Ik ging erop in, zij het met tegenzin.

XIII

Ik kwam er echter al heel snel achter dat ik alleen maar reden had me te verheugen over dit arrangement, waartegen ik in eerste instantie zo mijn bedenkingen had gehad. De voordelen wogen beslist op tegen de nadelen, de zeer welgemeende hartelijkheid drong de eerbied voor de krijgstucht naar de achtergrond – en trouwens, het stadje had verder werkelijk niets te bieden. Bovendien waren mijn disgenoten allemaal fatsoenlijke mensen, een beetje opschepperig, een beetje ijdel – een soldatenkwaal – maar au fond eerlijk en loyaal.

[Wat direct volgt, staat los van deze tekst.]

import Summits.QuantumFields.YangMills.Theorems.UnitScaleTiltProp7PinnedSkewSplit
import HarnessLib

/-!
# Route `UnitScaleTilt`, crux K1 «MinimiserStabilityRegPr» (stmt-QuantumFields-19200), line «route-R» — GROWTH row N8 (W-SEAT MAP #3 M8), file F5:
# THE SKEW∕HERMITIAN READING AT THE PINNED OPTIMUM — the hypothesis «off-centre divergence Hermitian» of F4 (✓ p607594) DISCHARGED from the point-Landau
# slice equation (✓ p605285), and the flat nonlinear-representative form of P-lin with NO divergence term

Cell `ym3-torus`, D-0154 (3c) twin-width seat `ym-routeR-w1` (gen 0); `--supports stmt-QuantumFields-19200 --as helper`; THEOREMS ONLY (0 `def`, 0 `sorry`).
YM₃ on T³ is a ladder rung (R3), not the Clay problem; nothing here claims the stub, the crux, d = 4 or the mass gap.

WHAT IS PROVED (sorry-free, no definition):
* §1 ★ `conjTranspose_divB_optimalRepr` — for EVERY background `U₀` and the `ℓ²`-optimal pinned representative `W` (p605285's `hopt`), at every finest site
  `x` off the `(K−n)`-centres the backward covariant divergence of `Y = WU₀^* − 1` is HERMITIAN: `(D^*_{U₀}Y)(x)ᴴ = (D^*_{U₀}Y)(x)` (p605285's right-hand side
  is a difference of `MᴴM`'s and of their unitary conjugates).  Covariant letter — reusable by the curved fork.
* §2 `divB_one_eq_diverg` — the flat bridge between p483802's letters and `LatticeFieldCalculus`: at `U₀ ≡ 1`,
  `divB (torusT) (unitsField (toUField 1)) A x = diverg 1 (fun b => A b.dir b.src) x`.
* §3 ★★ `sum_normSq_le_of_pinnedOpt_flat_T3` — F4's `sum_normSq_le_of_hermDiv_of_polar_T3` with `hherm` discharged at the flat background: for `W` pinned-optimal
  relative to `U₀ ≡ 1`, `Y(b) = W(b) − 1`, `‖Y(b)‖ ≤ s`, and ANY composite `Q^{(K−n)}` of `linAvg`:
  `(1 − s²∕2)·Σ_b |Y(b)|²_F ≤ (8400·2²·L⁴∕(√L − 1)² + 97∕8)·(L^{K−n})²·Σ_p |(∂Y)(p)|²_F + 28·L^{K−n}·Σ_c |(Q^{(K−n)}Y)(c)|²_F` —
  k-UNIFORM, no divergence source, no `(L^k)^3`; what stays displayed toward route-R's (ii′) is exactly M10(b) (the `Q`-defect) and M10(c) (`∂Y ↔ R_p − 1`, ✓ p605008).

HONEST SCOPE.  §3 is the flat-background statement; nothing of Bałaban's analysis is asserted.

References: T. Bałaban, CMP 99 (1985) 75–102 [Balaban1985RegularSpaces] ((1.38) p.82); CMP 99 (1985) 389–434 [Balaban1985BackgroundPropagators] ((3.8) p.392);
CMP 102 (1985) 277–309 [Balaban1985Variational] ((4) p.278, Prop. 7 p.299); CMP 95 (1984) 17–40 [Balaban1984PropagatorsI] (Prop. 1.1 (1.90) p.33).
-/

set_option autoImplicit false

noncomputable section

open scoped BigOperators Matrix.Norms.L2Operator Matrix

namespace Summit.QuantumFields.YangMills.Theorems.Prop7PinnedSkewSplitOpt

open Literature.MathematicalPhysics.QuantumFieldTheory.Balaban1983to89
open Literature.MathematicalPhysics.QuantumFieldTheory.Balaban1983to89.T3ContinuumYM3Torus
open Literature.MathematicalPhysics.QuantumFieldTheory.Balaban1983to89.T3PrintedRegularOrbits (descTransf)
open Finset B1RG242Torus BlockAveragingEMLLinearised LatticeFieldCalculus
open T4Continuum B15DeterminingSets
open B9Eq39Adjoint (divB)
open B10Eq27TorusAxialLog (unitsField toUField)
open B9TorusCalculus (torusT)
open BlockAveragingEMLLinearisedBackground (pertVar)
open Summit.QuantumFields.YangMills.Theorems.Prop7PointLandauDivergence (divB_apply divB_optimalRepr_eq)
open Summit.QuantumFields.YangMills.Theorems.Prop7PinnedSkewSplit (sum_normSq_le_of_hermDiv_of_polar)

section Lattice

variable (F : T3Family) {n K : ℕ} (h : n ≤ K)

/-! ## §1 The off-centre covariant divergence of the pinned optimum is Hermitian (every background) -/

/-- ★ **HERMITIAN OFF THE CENTRES** (every background `U₀`): for the `ℓ²`-optimal pinned representative `W` and every finest site `x` off the `(K−n)`-centres,
`(D^*_{U₀}Y)(x)ᴴ = (D^*_{U₀}Y)(x)`, `Y = WU₀^* − 1` — the right-hand side of p605285's slice identity is `½(Σ_μ Y_bᴴY_b − Σ_μ U₀^*·Y_bᴴY_b·U₀)`, a difference
of Hermitian matrices. [cite: Balaban1985RegularSpaces, (1.38) p.82; Balaban1985BackgroundPropagators, (3.8) p.392] -/
theorem conjTranspose_divB_optimalRepr (U₀ W : GaugeField (F.P K) 0 (Matrix.specialUnitaryGroup (Fin 2) ℂ))
    (hopt : ∀ v : GaugeTransf (F.P K) 0 (Matrix.specialUnitaryGroup (Fin 2) ℂ), descTransf F n K h v = (fun _ => 1) →
      ∑ b : PBond (F.P K) 0, ‖pertVar U₀ W b‖ ^ 2 ≤ ∑ b : PBond (F.P K) 0, ‖pertVar U₀ (GaugeField.gaugeAct v W) b‖ ^ 2)
    {x : Site (F.P K) 0} (hx : ∀ y : Site (F.P K) (K - n), embIter (K - n) y ≠ x) :
    (divB (torusT (F.P K) 0) (fun κ z => unitsField (toUField U₀) ⟨z, κ⟩)
        (fun κ z => (W ⟨z, κ⟩ : Matrix (Fin 2) (Fin 2) ℂ) * star (U₀ ⟨z, κ⟩ : Matrix (Fin 2) (Fin 2) ℂ) - 1) x)ᴴ
      = divB (torusT (F.P K) 0) (fun κ z => unitsField (toUField U₀) ⟨z, κ⟩)
        (fun κ z => (W ⟨z, κ⟩ : Matrix (Fin 2) (Fin 2) ℂ) * star (U₀ ⟨z, κ⟩ : Matrix (Fin 2) (Fin 2) ℂ) - 1) x := by
  rw [divB_optimalRepr_eq F h U₀ W hopt hx]
  have h2 : star ((2 : ℂ)⁻¹) = (2 : ℂ)⁻¹ := by rw [star_inv₀]; norm_num
  rw [Matrix.conjTranspose_smul, h2, Matrix.conjTranspose_sub, Matrix.conjTranspose_sum, Matrix.conjTranspose_sum]
  congr 1
  congr 1
  · refine Finset.sum_congr rfl fun μ _ => ?_
    rw [Matrix.conjTranspose_mul, Matrix.conjTranspose_conjTranspose]
  · refine Finset.sum_congr rfl fun μ _ => ?_
    simp only [Matrix.star_eq_conjTranspose, Matrix.conjTranspose_mul, Matrix.conjTranspose_conjTranspose, Matrix.mul_assoc]

/-! ## §2 The flat bridge: `D^*_{1} = ∂^*` between p483802's letters and `LatticeFieldCalculus` -/

/-- **AT THE FLAT BACKGROUND THE BACKWARD COVARIANT DIVERGENCE IS THE LATTICE DIVERGENCE**:
`divB (torusT) (unitsField (toUField 1)) A x = Σ_μ (A_μ(x − e_μ) − A_μ(x)) = diverg 1 (fun b => A b.dir b.src) x`. [cite: Balaban1985BackgroundPropagators, (3.8) p.392] -/
theorem divB_one_eq_diverg (A : Fin (F.P K).d → Site (F.P K) 0 → Matrix (Fin 2) (Fin 2) ℂ) (x : Site (F.P K) 0) :
    divB (torusT (F.P K) 0) (fun κ z => unitsField (toUField (fun _ : PBond (F.P K) 0 => (1 : Matrix.specialUnitaryGroup (Fin 2) ℂ))) ⟨z, κ⟩) A x
      = diverg 1 (fun b : PBond (F.P K) 0 => A b.dir b.src) x := by
  rw [divB_apply F (fun _ : PBond (F.P K) 0 => (1 : Matrix.specialUnitaryGroup (Fin 2) ℂ)) A x]
  simp only [diverg, one_smul, OneMemClass.coe_one, star_one, Matrix.one_mul, Matrix.mul_one]

/-! ## §3 The flat nonlinear-representative reading of P-lin: F4 with `hherm` discharged -/

/-- ★★ **P-LIN AT THE PINNED OPTIMUM, FLAT BACKGROUND — NO DIVERGENCE TERM** (`d = 3`, run `K`, comparison height `n ≤ K`, `k = K − n`): let `W` be `ℓ²`-optimal on
its pinned (4)-orbit relative to the flat background `U₀ ≡ 1`, `Y(b) = W(b) − 1`, `‖Y(b)‖ ≤ s`, and let `Q^{(k)}` be any composite of the linearised average
(`hQ0`, `hQs`).  Then `(1 − s²∕2)·Σ_b |Y(b)|²_F ≤ (8400·2²·L⁴∕(√L − 1)² + 97∕8)·(L^k)²·Σ_p |(∂Y)(p)|²_F + 28·L^k·Σ_c |(Q^{(k)}Y)(c)|²_F` — the point-Landau divergence
of the optimum is Hermitian off the centres (§1 at `U₀ ≡ 1`, §2), so F4 applies with `N = 2`; k-uniform, no `(L^k)^3`.
[cite: Balaban1985RegularSpaces, (1.38) p.82; Balaban1985Variational, Prop. 7 p.299, (4) p.278; Balaban1984PropagatorsI, Prop. 1.1 (1.90) p.33] -/
theorem sum_normSq_le_of_pinnedOpt_flat_T3 (W : GaugeField (F.P K) 0 (Matrix.specialUnitaryGroup (Fin 2) ℂ))
    (hopt : ∀ v : GaugeTransf (F.P K) 0 (Matrix.specialUnitaryGroup (Fin 2) ℂ), descTransf F n K h v = (fun _ => 1) →
      ∑ b : PBond (F.P K) 0, ‖pertVar (fun _ => 1) W b‖ ^ 2 ≤ ∑ b : PBond (F.P K) 0, ‖pertVar (fun _ => 1) (GaugeField.gaugeAct v W) b‖ ^ 2)
    (Q : (i : ℕ) → (PBond (F.P K) 0 → Matrix (Fin 2) (Fin 2) ℂ) → PBond (F.P K) i → Matrix (Fin 2) (Fin 2) ℂ)
    (hQ0 : ∀ Y, Q 0 Y = Y)
    (hQs : ∀ (i : ℕ) (Y : PBond (F.P K) 0 → Matrix (Fin 2) (Fin 2) ℂ) (c : PBond (F.P K) (i + 1)), Q (i + 1) Y c = linAvg (Q i Y) c)
    (Y : PBond (F.P K) 0 → Matrix (Fin 2) (Fin 2) ℂ) (hY : ∀ b, Y b = (W b : Matrix (Fin 2) (Fin 2) ℂ) - 1)
    {s : ℝ} (hs : ∀ b, ‖Y b‖ ≤ s) :
    (1 - s ^ 2 / 2) * ∑ b : PBond (F.P K) 0, ∑ a : Fin 2, ∑ b' : Fin 2, Complex.normSq ((Y b) a b')
      ≤ (8400 * (2 : ℝ) ^ 2 * (F.L : ℝ) ^ 4 / (Real.sqrt F.L - 1) ^ 2 + 97 / 8) * ((F.L : ℝ) ^ (K - n)) ^ 2
          * ∑ p : Plaq (F.P K) 0, ∑ a : Fin 2, ∑ b' : Fin 2, Complex.normSq ((curl 1 Y p) a b')
        + 28 * (F.L : ℝ) ^ (K - n) * ∑ c : PBond (F.P K) (K - n), ∑ a : Fin 2, ∑ b' : Fin 2, Complex.normSq ((Q (K - n) Y c) a b') := by
  -- the field in p483802's letters at `U₀ ≡ 1`
  set U₀ : GaugeField (F.P K) 0 (Matrix.specialUnitaryGroup (Fin 2) ℂ) := fun _ => 1 with hU₀
  have hA : (fun b : PBond (F.P K) 0 => (fun κ z => (W ⟨z, κ⟩ : Matrix (Fin 2) (Fin 2) ℂ) * star (U₀ ⟨z, κ⟩ : Matrix (Fin 2) (Fin 2) ℂ) - 1) b.dir b.src) = Y := by
    funext b
    rw [hY b, hU₀]
    simp only [OneMemClass.coe_one, star_one, Matrix.mul_one]
  -- `hherm` from §1 and §2
  have hherm : ∀ x : Site (F.P K) 0, x ∉ Set.range (embIter (K - n)) → (diverg 1 Y x)ᴴ = diverg 1 Y x := by
    intro x hx
    have hx' : ∀ y : Site (F.P K) (K - n), embIter (K - n) y ≠ x := fun y hy => hx ⟨y, hy⟩
    have hH := conjTranspose_divB_optimalRepr F h U₀ W hopt hx'
    rw [hU₀, divB_one_eq_diverg F, ← hU₀, hA] at hH
    exact hH
  have hV : ∀ b : PBond (F.P K) 0, (W b : Matrix (Fin 2) (Fin 2) ℂ) ∈ Matrix.unitaryGroup (Fin 2) ℂ := fun b => (W b).2.1
  have hmain := Prop7PinnedSkewSplit.sum_normSq_le_of_hermDiv_of_polar_T3 F K n Q hQ0 hQs (fun b => (W b : Matrix (Fin 2) (Fin 2) ℂ)) Y hV hY hs hherm
  have h2 : (1 - ((2 : ℕ) : ℝ) * s ^ 2 / 4) = 1 - s ^ 2 / 2 := by push_cast; ring
  have h2' : ((2 : ℕ) : ℝ) ^ 2 = (2 : ℝ) ^ 2 := by push_cast; ring
  rw [h2, h2'] at hmain
  exact hmain

end Lattice

end Summit.QuantumFields.YangMills.Theorems.Prop7PinnedSkewSplitOpt

end
import Summits.HubbardSuperconductivity.HubbardSuperconductivity.Theorems.AnisotropyChordTransferFibre3FinXDEvalW

/-!
# Route `AnisotropyChord` / H0 rotor rung: FIN per-`L` SIDE-CONDITION cell facts, `L = 22` (GM₃ cells 145–145)

Kernel facts `sdCellAnyZ 22 (49/50) 20 la lb (c, bn, aD) = true` (regime clause `mHole ≥ 0 ∧ facMI·η·(aD + b/(2+cos θ)) < c` on the cell, or vacuity), g5's `xbEval` objects, `decide +kernel`.
Prover seat `hubbard-h0-rotor-p3` g7; helper for piece A = stmt-HubbardSuperconductivity-23918 of rung 19089 (`--supports`, helper class).
WHAT THIS IS NOT: nothing here proves superconductivity in the Hubbard model (rotor TARGET as worded stays FALSE, g15 verdict); kernel facts /
assembly for ONE conditional reduction at one `L`.
-/

set_option linter.dupNamespace false
set_option autoImplicit false

namespace Summit.HubbardSuperconductivity.HubbardSuperconductivity.Theorems.AnisotropyChord.Transfer.Fibre3

namespace FinXD

/-- side-condition cell `[3980055514255187, 4079556902111567]` of `L = 22` (`cert`). [folklore] -/
theorem sd22_145 : sdCellAnyZ 22 (49/50 : ℚ) 20 3980055514255187 4079556902111567 ((1/2 : ℚ), (30 : ℕ), (2/25 : ℚ)) = true := by (rw [← sdCellAnyZW_eq]; decide +kernel)

end FinXD

end Summit.HubbardSuperconductivity.HubbardSuperconductivity.Theorems.AnisotropyChord.Transfer.Fibre3
import Summits.BirchSwinnertonDyer.BirchSwinnertonDyer.Theses.SignedLowerHalves
import Summits.BirchSwinnertonDyer.BirchSwinnertonDyer.Theorems.SprungSharpFlatMainConjecture
import Summits.BirchSwinnertonDyer.Rank1Residual.Supersingular.SprungConstantTerm
import Literature.NumberTheory.EllipticCurves.Sprung2024.ChromaticSmallControl
import Literature.NumberTheory.EllipticCurves.Sprung2024.ChromaticCharValueRankZeroAllN
import Literature.NumberTheory.EllipticCurves.IwasawaEulerCharRankZeroProofs
import Literature.NumberTheory.EllipticCurves.Sprung2012.SharpFlatSelmerDualExistsProofs
import Literature.NumberTheory.EllipticCurves.Sprung2012.SharpFlatKatoDivisibility
import Literature.NumberTheory.EllipticCurves.Sprung2012.ColemanMapTheorems
import Literature.NumberTheory.EllipticCurves.Sprung2017.SharpFlatNonvanishingProofs
import Literature.NumberTheory.EllipticCurves.Sprung2017.SharpFlatPAdicLFunctionProofs
import Literature.NumberTheory.EllipticCurves.CyclotomicZpExtensionLocalGeneratorProofs
import Literature.NumberTheory.EllipticCurves.LeadingTermPPartProofs
import Literature.NumberTheory.EllipticCurves.ModularCurveNeronLatticeProofs
import Literature.NumberTheory.EllipticCurves.ModularParametrizationDegreeHoldsProofs
import Literature.NumberTheory.EllipticCurves.ModularCurveManinSemistableLatticeFormProofs
import Literature.NumberTheory.EllipticCurves.ModularParametrizationBCDTProofs
import HarnessLib

/-!
# Route `SignedLowerHalves`, crux 5 `SprungLowerHalfAtThree` — the split's second crux child
# K2 `SharpFlatRankZeroConverseAtThree` ((conv₀) on X8, item stmt-BirchSwinnertonDyer-19877)
# FOLLOWS FROM the first, K1 `SprungLowerDivisibilityAtThree` ((MC↓•) by name), modulo the small
# control theorem (Sprung 2024 Lemma 5.6, W-KDOT-CTRL) and the split's held published inputs S4
# (cell `bsd-ssimc`, seat `bsd-ssimc-k3c5-kdot-split` g4; `--supports … --as helper`, closes nothing)

PARTITION (cell bsd-ssimc): X8 (A8) — `p = 3` good supersingular, `a_3 = ±3` — all conductors,
Selmer corank `0`; proves-the-reduction-of (K2 ⟸ K1); closes NONE (K2 stays an open crux; it closes
only if the tenure planner re-glues the split with Lemma 5.6 as a held child); 0 census moves; BSD is
not proved by any of this.

## What this file proves

The tenure planner's want **W-KDOT-CTRL** (D24-11 (3), TARGET v12.6.12 l.7: "K2 (19877) WANTED = a
♯/♭ control theorem at finite level for `a_p ≠ 0` — the printed source or the honest «not in
print»") has a printed source: F. Ito Sprung, Adv. Math. **449** (2024) 109741, §5.2 **Lemma 5.6
(Small Control Theorem)**, p. 41 (= arXiv:1610.10017 Lemma 4.7): "The natural morphism
`X⋆/XX⋆ ⟶ X⋆_0/XX⋆_0 = X_0` is surjective and has finite kernel" (`X_0 = Hom(Sel(E,ℚ), ℚ_p/ℤ_p)`;
proof = Kobayashi's Thm. 9.3 at `n = 0` plus `r_p` injective, Lemma 5.5), typed by this seat as the
named facts `Sprung2024.lem56_sharpFlat_finite_coinvariants_of_finite_selmer` (§5.2's standing
square-free binder verbatim) / `Sprung2024.lem56AllN_…` (all conductors, flag
`Sprung24-§5.2-L5.6-allN-via-RaySprung25`) in `Literature/…/Sprung2024/ChromaticSmallControl.lean`, in
the corollary form the printed proof of Lemma 5.7 consumes: `Sel_{p^∞}(E/ℚ)` finite ⟹
`X⋆/XX⋆ = IwasawaAlgebra.coinvariants p D.X` finite.

With it, **the rank-`0` `p`-converse at `(3, a_3 = ±3)` is the Eisenstein half of the ♯/♭ main
conjecture, BY NAME** — Greenberg's argument (LNM 1716 §4, p. 102: "`X_E(F_∞)/TX_E(F_∞)` is finite.
Hence `T ∤ f_E(T)` and so `f_E(0) ≠ 0`") run on Sprung's real `X^•(E/ℚ_∞)`:

* `sharpFlatRankZeroConverseAtThree_of_sprungLowerDivisibility :
    lem56AllN → SharpFlatPublishedInputsAtThree → SprungLowerDivisibilityAtThree →
    SharpFlatRankZeroConverseAtThree`.
  Proof. Fix an X8 pair `(W, 3)` with `Sel_{3^∞}(E/ℚ)` finite. S4(M) gives a newform `f`; the
  period ratio `ϖ > 0` with `ϖ·Ω_W = Ω⁺_f` is unconditional (`exists_pos_periodRatio_of_isNewformOf'`,
  BCDT + Edixhoven, tree theorems) and a Sprung pair `(L♯, L♭)` exists
  (`Sprung2017.thm112_exists_isSprungPair_holds`, PROVED). Cyclotomic `(κ, γ)`, the place `v ∋ 3`,
  the local lift `g` (p473737) are tree objects; S4(H) gives a Honda system `(c₋, c)`. By Sprung 2012
  Prop. 6.14 (first sentence; Rohrlich — tree theorem `IsSprungPair.exists_chromaticL_ne_zero`) some
  colour `•` has `L^• ≠ 0`. Let `D := Sprung2012.sharpFlatSelmerDualData …` be the real `X^•`
  (p470048). K1 (MC↓•) gives `char_Λ(D.X) = (gen)` with `ι gen = ϖ · ι(L^• · h)`; S4(T) (Sprung 2012
  Thm. 7.14) makes `D.X` finitely generated torsion; Lemma 5.6 makes `D.X/T·D.X` finite; Greenberg's
  Lemma 4.2 (tree theorem `IwasawaAlgebra.constantCoeff_charGenerator_ne_zero_of_finite_coinvariants`)
  gives `gen(0) ≠ 0`, hence `ϖ · L^•(0) · h(0) ≠ 0`, hence `L^•(0) ≠ 0`; Sprung's table of special
  values (P•) (`constantCoeff_chromaticL_of_isSprungPair_of_isNewformOf`: `L^•(0) = c_• · [0]⁺_f`)
  gives `[0]⁺_f ≠ 0`, and `L(E,1) = [0]⁺_f · Ω⁺_f` (`IsNewformOf.entireLFunction_one_eq`, `Ω⁺_f > 0`)
  gives `L(E,1) ≠ 0`. ∎
* `…_semistable_of_sprungLowerDivisibility` — the same on X8 ∩ {square-free `N`} from the printed
  form `lem56_…` (no flag);
* the faithfulness edge `lem56_sharpFlat_finite_coinvariants_of_finite_selmer_of_allN` (allN ⟹
  printed form; kept out of the statements-only Literature file).
The compositions with the glue (crux 5 ⟸ K1 ∧ K3 ∧ S4 ∧ Lemma 5.6, p482444) and with the edges of S4
(p482847) live in the sibling `…SplitConverseGlue.lean`, so that THIS file builds on no Theorems
module that imports the route file (theses-cone hygiene).

HONEST STATUS: CONDITIONAL on K1 (OPEN conjecture: the Eisenstein half of Sprung 2012 Main Conj.
7.21 at `(3, ±3)`) and on the named facts Lemma 5.6 (allN form flagged), Sprung 2012 Thm. 2.2 / 7.14
and modularity (through S4); closes nothing; 0 cells move. What it changes: the split of crux 5 has
ONE open mathematical child (K1), not two.

References: [Sprung2024] §5.2 Lemma 5.6, Lemma 5.7 (p. 41); [GreenbergLNM1716] §4 p. 102 and
Lemma 4.2; [Sprung2012] Thm. 2.2, Prop. 6.14, Thm. 7.14, Main Conj. 7.21; [Sprung2017] Thm. 1.12,
Cor. 4.11; [Kobayashi2003] Thm. 9.3; [RaySprung2025] p. 2343; [BCDTJAMS2001] Thm. A;
[MazurTateTeitelbaum1986Invent] §I.8.
-/

set_option autoImplicit false
-- justification: the mandated namespace `Summit.BirchSwinnertonDyer.BirchSwinnertonDyer.Theorems`
-- (single-conjunct summit, Sub = Summit) repeats a segment by design (D-0017).
set_option linter.dupNamespace false
import Summits.Ventures.WeilGRH.TwistCert43DataCells
import HarnessLib

/-!
# Twisted moment certificate `twistCert43` (χ mod 4, χ(2) = 0): kernel check of the cells, chunk 2

Cell `rh-explicit`, WEIL TRACK — GRH ARM (namespace `Summit.Ventures.WeilGRH`).  Twisted moment-method certificate `twistCert43 : TwistCert`
(`TwistedMomentCert.lean`) for the Dirichlet characters `χ` mod `4` with `χ(2) = 0` at `a₀ = b = 563/1024 ≥ (log 3)/2`: level `wL`,
`T = 50`, `N = 99` (`nb = 50`), `prec = 72`, `j = 5`, the Legendre blocks `C`, `D` and the digamma parts of the 145 cells of the
tree's `ζ` base-rung certificate `weilCert3C` (`Literature/…/WeilFirstPrimeCertificateDataC*.lean`) RE-USED; new: the ripple claims for
the sign `s = 0`, the shifted scaled moment table (`pnu = 64`), the dyadic PSD factors `U`, `ellLo = 132801466417/549755813888` (`≤ log 4 − log π`).
Generated by exact rational arithmetic mirroring the checker (session folder `work/gen/gen_twist.py`; `λ_min(S'_even) ≈ 6.007e-02`,
`λ_min(S'_odd) ≈ 2.881e+00` in floating point; exact dominance slack 3.003e-02 / 1.441e+00).  Nothing about the
data is trusted: the rung theorem consumes only the kernel-evaluated Booleans `checkCellsZS` / `TwistCert.checkAlg`. Pure proof file.
-/

noncomputable section

open Literature.NumberTheory.LFunctions

namespace Summit.Ventures.WeilGRH

set_option maxHeartbeats 0 in
/-- **Kernel check of the cells, chunk 2** of `twistCert43` (twisted integer checker `FPDCell.checkZS (0) 72 5`). [folklore] -/
theorem checkCellsChunk2_twist43 :
    (twist43Cells2.all fun c ↦ FPDCell.checkZS (0) 72 5 c) = true := by
  decide +kernel

end Summit.Ventures.WeilGRH

end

Als er iets was dat mijn ijdelheid streelde, was het wel dat iedereen me vol welwillendheid tegemoet trad en om het hardst trachtte me behulpzaam te zijn. Met name een regimentsarts had een zekere sympathie voor me opgevat en verkeerde graag in mijn gezelschap. Hij was rijp in jaren en verstand, maar jong van hart; in sommige opzichten was hij nog een jongen, zoals alle mannen die boven de middelmaat uitstijgen. Hij geloofde heilig in zijn principes – een deugd die zeldzaam is onder artsen. Het duurde niet lang of ik vatte ook genegenheid voor hem op; en hij was daar de enige persoon wiens vriendschap ik ambieerde en beantwoordde.
De nicht van de kolonel had zich nog niet laten zien. Haar ziekte noopte haar nog steeds in haar vertrekken te blijven. Al na een paar dagen had ik me aangewend bij haar neef naar haar welzijn te informeren en enige woorden van deelneming tot hem te spreken, die overigens in het geheel niet voortkwamen uit daadwerkelijk medeleven, aangezien ik bezwaarlijk erg bedroefd kon zijn over haar kwalen, omdat ik haar niet kende; maar de etiquette vereist vaak nog lachwekkender zaken.
Haar plaats bleef keer op keer leeg, maar toch was er altijd voor haar gedekt. In een van haar glazen stond elke dag een verse bloem en – iets wat me niet weinig zorgen baarde, hoewel ik niet kon bedenken wat de reden daarvan kon zijn (en die was er dan ook niet) – die lege plek was altijd naast de mijne, nu eens aan de ene, dan weer aan de andere kant, maar altijd naast mij. Het gaf me een onrustig gevoel, alsof er iets miste; ik was niet op mijn gemak en had het idee dat ze elk moment binnen kon komen en naast me kon gaan zitten.
Dit baarde echter uitsluitend míj zorgen. Mijn disgenoten maakten zich volstrekt niet ongerust over de zieke en leken de situatie als volkomen normaal te beschouwen. Ze beperkten zich er hoogstens toe aan het eind van de maaltijd te zeggen:
‘Ook vandaag heeft juffrouw Fosca ons weer niet met haar aanwezigheid vereerd!’
Persoonlijk vond ik het vreemd dat er elke dag voor haar werd gedekt en dat ze elke dag werd verwacht, alsof ze van het ene op het andere moment van haar ziekte zou kunnen genezen; maar ik zou het niet hebben aangedurfd de arts, met wie ik, zoals ik al zei, op redelijk vertrouwelijke voet was komen te staan, om uitleg te vragen als een onverwachte gebeurtenis me daar niet toe had genoopt.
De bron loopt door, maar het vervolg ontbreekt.